The sudden unexpected death in epilepsy (SUDEP)

SUDEP (sudden unexpected death in epilepsy) is a sudden event in a person suffering from epilepsy that is associated with the death of the patient. In a SUDEP, 90% of people suffer a fatal cardio-respiratory or cerebral dysfunction.

The incidence of SUDEP is an average of 3 cases per year in 1,000 patients who have persistent seizures. In people with difficult-to-treat epilepsies, the incidence increases to up to 9 cases per 1,000 patient-years.
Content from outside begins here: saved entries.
import Literature.MathematicalPhysics.QuantumFieldTheory.Balaban1983to89.B13ChainJointNonvacuityPrefactorsBond

/-!
# `Balaban1983to89.B13ChainJointNonvacuityOddL` — T. Bałaban, *Renormalization group approach to lattice gauge field theories. II. Cluster
expansions*, Commun. Math. Phys. **116** (1988) 1–22, doi:10.1007/bf01239022 [Balaban1988RG2Cluster]:
**THE CONSTANTS FAMILY AT EVERY BLOCK SIZE `L ≥ 8` — the junction of record's constants-level binders (the Lemma-3 numerics at `ℓ = L∕2`, R12, (2.18),
the Lemma-1 ∕ leaf thresholds) at the record's ODD block size, by THREE re-tunings of this seat's `constsQ8A` that leave `ε₂`'s kernel `K₀` fixed**

statement-level skeleton of published theorems with citation tags; proofs where landed; nothing here is a claim about the
Yang–Mills mass gap

CITATION HEADER (verbatim).  p. 21 [PDF 21], closing paragraph: *"The assumptions allow finally us to fix all the constants, or rather bounds on these
constants."*; [I] = [Balaban1987RG1] p. 253: *"L an odd positive integer"* (the record's block size `θ.ℓ₆ + 1` is ODD); p. 19, the definition of `ε₂`;
p. 20, before (2.37), the restrictions «(L+2)⁴O(1)ε₂ ≦ ½», «2(L+2)⁴O(1)ε₂ exp 5κ ≦ 1»; p. 16, after (2.18): R12.  NOT PRINTED: every explicit number
below — witness data for TYPED hypothesis lists, not Bałaban's constants.

WHY THIS FILE (cell `pub-ymgap`, node N10 = [B13], seat `pub-ymgap-dag-n10-w3` g4; own-stem successor of `CarriersB13BondTower` §5 (p618083) and
`Summits/…/BalabanUVNodesN10B13BondTowerReduced` (p621116)).  The junction of record's joint inhabitant is, after p621116, ONE ∃-statement over real
letters; its constants-level part is stated at `c13OfRecord θ lam = {lam.c with L := θ.ℓ₆ + 1}` whose `L` is ODD and `≥ 9` (`hL8`) — while EVERY numerics
witness of the chain (lit-balaban `consts`, n10-w1 `constsQ8`, this seat's `constsQ8A`) has `L = 8`.  THIS FILE supplies the family at EVERY `L ≥ 8`:
`constsOddL L M α₄` = `constsQ8A M α₄` with (i) `L := L`, (ii) `κ₁ := κ₁t + Δ_K(L)`, `Δ_K(L) := 18(1−7δw)(L−8)κw`, so that R20 `18(1−7δ)(L∕2)κ ≤ (κ₁−1)∕2`
holds WITH EQUALITY at every `L` (as lit-balaban's `κ₁t` does at `L = 8`), (iii) `C₂ := 50κ₁t∕κ₁` so that `C₂κ₁ = 50κ₁t` and hence the kernel
`K₀ = 2C₁α₄⁻¹α₆⁻¹M^q e^{C₂κ₁}` of `ε₂` is UNCHANGED (`K₀_constsOddL`), (iv) `ε₁ := ε₁·s(L)`, `s(L) := e^{−Δ_E(L)}·(10∕(L+2))⁴ ≤ 1`,
`Δ_E(L) := (5∕2)(1−7δw)(L−8)κw`, so that `ε₂` shrinks by `s(L)` and therefore `(L+2)⁴·O(1)·ε₂` and `2(L+2)⁴O(1)ε₂·e^{5(1−7δ)(L∕2)κ}` are EXACTLY their
`L = 8` values (`memberF_constsOddL`, `bracketF_exp_constsOddL`) — p. 20's two restrictions transfer verbatim —, while `C₃·ε₁`, the (2.18) prefactor
and (1.36)'s `E₀ε₁C₁M^q e^{C₂κ₁}` only shrink by `s(L)`.  Then the 25 Lemma-3 numerics (`Lemma3Numerics`) at `ℓ = L∕2` and rate
`aw + 40·log M_b + 20Δ_E(L) + 8(L−8)` follow from this seat's `constsQ8A_numerics_bond` (rate `aw + 40·log M_b`, `ℓ = 4`) conjunct by conjunct
(monotone in the rate, in `ℓ`, in `κ₁`, or invariant), and the junction's other constants-level binders from `constsQ8A_spec`.

WHAT THIS FILE PROVES (0 `sorry`).  §1 the family (`shiftK`, `shiftE`, `scaleL`, `constsOddL`) and its signs; §2 the four invariance identities
(`K₀_constsOddL`, `eps2_constsOddL`, `memberF_constsOddL` ∕ `bracketF_constsOddL`, `C3act_mul_ε₁_constsOddL`) and the (1.36) ∕ (2.18) prefactor
(`EM_constsOddL`); §3 ★★ `constsOddL_numerics` — `Lemma3Numerics (constsOddL L M α₄) M_b (L∕2) (aw + 40·log M_b + 20Δ_E + 8(L−8)) 1 1 ½ 1` for every
`L ≥ 8`, `M ≥ κw + 1`, `α₄ > 0`, `M_b ≥ 1`; §4 ★★ `constsOddL_junction` — the junction of record's constants-level binders (`hκ hδ1 hδκ hκ126 hκ126' hκ₁ hκ₁'
hδ₀ hM0 hδ₀M hδ₀M5 hR8 hR9 hC₃ hE hε hC₁ hα hM hτ2` and `R12`) at `constsOddL`, and `constsOddL_with_L` (`{constsOddL L M α₄ with L := L} = constsOddL L M α₄`:
the family IS a constants record OF RECORD shape at `L = θ.ℓ₆ + 1`).

HONEST SCOPE.  Consistency of typed inequality lists at explicit (astronomical) witness constants, for every block size — nothing about the size of
Bałaban's constants; the `δ := 3∕40` of the family is NOT print's `(1 − 2∕L)∕10` of R22 for `L ≠ 8` (R22 is a binder of the K0∕K2 stubs, not of the N10
junction); the junction's OTHER numerics (the rung at `rf`, NODE A's budget ∕ floor, the located volume dials) are NOT here (they do not read `L`;
`B13ChainJointNonvacuityPrefactors(Bond)` supplies them at `θ₀ := θ₀max`, the volume-located re-dial is the remaining item).  Count-neutral; N10 NOT
discharged; K1⁸ NOT claimed; one finite four-torus programme at fixed ε; nothing continuum ∕ ℝ⁴ ∕ OS ∕ mass-gap ∕ Clay.
-/

noncomputable section

namespace Literature.MathematicalPhysics.QuantumFieldTheory.Balaban1983to89.B13ChainJointNonvacuityOddL

open Literature.MathematicalPhysics.QuantumFieldTheory.Balaban1983to89
open Literature.MathematicalPhysics.QuantumFieldTheory.Balaban1983to89.B12TreeDecay (kappa₀ K₀ K₀_pos kappa₀_nonneg)
open Literature.MathematicalPhysics.QuantumFieldTheory.Balaban1983to89.B13Bound143 (invTau R12)
open Literature.MathematicalPhysics.QuantumFieldTheory.Balaban1983to89.B13Lemma3WindowNonvacuity (κw aw δw μw)
open Literature.MathematicalPhysics.QuantumFieldTheory.Balaban1983to89.B13Lemma3TorusNonvacuity (κ₁t ε₁t)
open Literature.MathematicalPhysics.QuantumFieldTheory.Balaban1983to89.B13Lemma3TorusSocket (Lemma3Numerics)
open Literature.MathematicalPhysics.QuantumFieldTheory.Balaban1983to89.B13NodeTorusFamilyNonvacuity (aw_pos)
open Literature.MathematicalPhysics.QuantumFieldTheory.Balaban1983to89.B13ChainJointNonvacuity226 (κw_lower)
open Literature.MathematicalPhysics.QuantumFieldTheory.Balaban1983to89.B13ChainJointNonvacuityPrefactors (constsQ8A constsQ8A_spec constsQ8A_ε₁_pos)
open Literature.MathematicalPhysics.QuantumFieldTheory.Balaban1983to89.B13ChainJointNonvacuityPrefactorsBond (constsQ8A_numerics_bond)
open Literature.MathematicalPhysics.QuantumFieldTheory.Balaban1983to89.B13Step237 (memberF bracketF R18half R18sharp)

/-! ## §1. The family -/

/-- The `κ₁`-shift `Δ_K(L) := 18(1 − 7δw)(L − 8)κw` making R20 an equality at `ℓ = L∕2`. [cite: Balaban1988RG2Cluster, p.20 (R20, before (2.37)), p.21] -/
def shiftK (L : ℕ) : ℝ := 18 * (1 - 7 * δw) * ((L : ℝ) - 8) * κw

/-- The `ε₂`-shift exponent `Δ_E(L) := (5∕2)(1 − 7δw)(L − 8)κw` absorbing `e^{5(1−7δ)(L∕2 − 4)κ}` of R18sharp. [cite: Balaban1988RG2Cluster, p.20 (before (2.37)), p.21] -/
def shiftE (L : ℕ) : ℝ := 5 / 2 * (1 - 7 * δw) * ((L : ℝ) - 8) * κw

/-- The `ε₁`-scale `s(L) := e^{−Δ_E(L)}·(10∕(L+2))⁴` (`≤ 1`, `= 1` at `L = 8`). [cite: Balaban1988RG2Cluster, p.19 (ε₂), p.20 (before (2.37)), p.21] -/
def scaleL (L : ℕ) : ℝ := Real.exp (-(shiftE L)) * (10 / ((L : ℝ) + 2)) ^ 4

/-- **THE CONSTANTS FAMILY AT BLOCK SIZE `L`**: `constsQ8A M a` with `L := L`, `κ₁ := κ₁t + Δ_K(L)`, `C₂ := 50κ₁t∕κ₁`, `ε₁ := ε₁·s(L)`.
[cite: Balaban1988RG2Cluster, p.21 (closing paragraph); Balaban1987RG1, p.253 («L an odd positive integer»)] -/
def constsOddL (L : ℕ) (M a : ℝ) : B13.Consts :=
  { constsQ8A M a with
    L := L
    κ₁ := κ₁t + shiftK L
    C₂ := 50 * κ₁t / (κ₁t + shiftK L)
    ε₁ := (constsQ8A M a).ε₁ * scaleL L }

section Signs

variable {L : ℕ}

/-- `0 < 1 − 7δw` (`δw = 3∕40`). [cite: Balaban1988RG2Cluster, p.21 (closing paragraph), witness-data bookkeeping] -/
theorem one_sub_seven_δw_pos : 0 < 1 - 7 * δw := by unfold δw; norm_num

/-- `1 ≤ κ₁t` and `0 < κ₁t` (`κ₁t = 1 + 36μw`, `μw = (1−7δw)·4·κw ≥ 0`). [cite: Balaban1988RG2Cluster, p.21 (closing paragraph), witness data] -/
theorem one_le_κ₁t : 1 ≤ κ₁t ∧ 0 < κ₁t := by
  have hκ₁t : κ₁t = 1 + 36 * μw := rfl
  have hμ : μw = (1 - 7 * δw) * 4 * κw := rfl
  have hκw := κw_lower.1
  have hμ0 : 0 ≤ μw := by rw [hμ]; exact mul_nonneg (mul_nonneg one_sub_seven_δw_pos.le (by norm_num)) hκw
  constructor <;> linarith

/-- `0 ≤ Δ_K(L)` for `L ≥ 8`. [cite: Balaban1988RG2Cluster, p.21 (closing paragraph), witness-data bookkeeping] -/
theorem shiftK_nonneg (hL : 8 ≤ L) : 0 ≤ shiftK L := by
  unfold shiftK
  have h8 : (8 : ℝ) ≤ (L : ℝ) := by exact_mod_cast hL
  have := one_sub_seven_δw_pos
  have := κw_lower.1
  have : 0 ≤ (L : ℝ) - 8 := by linarith
  positivity

/-- `0 ≤ Δ_E(L)` for `L ≥ 8`. [cite: Balaban1988RG2Cluster, p.21 (closing paragraph), witness-data bookkeeping] -/
theorem shiftE_nonneg (hL : 8 ≤ L) : 0 ≤ shiftE L := by
  unfold shiftE
  have h8 : (8 : ℝ) ≤ (L : ℝ) := by exact_mod_cast hL
  have := one_sub_seven_δw_pos
  have := κw_lower.1
  have : 0 ≤ (L : ℝ) - 8 := by linarith
  positivity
The lifetime risk of SUDEP is particularly high in people who have had epilepsy since childhood or adolescence: it is about 7 to 8%. Overall, SUDEP is the causative cause of 5% to 20% of premature deaths in epilepsy patients.

20%

SUDEP is the cause of 20%

premature death from epilepsy

There are different risk factors for a SUDEP:

Male sex

Beginning of epilepsy at a young age (<16 Years)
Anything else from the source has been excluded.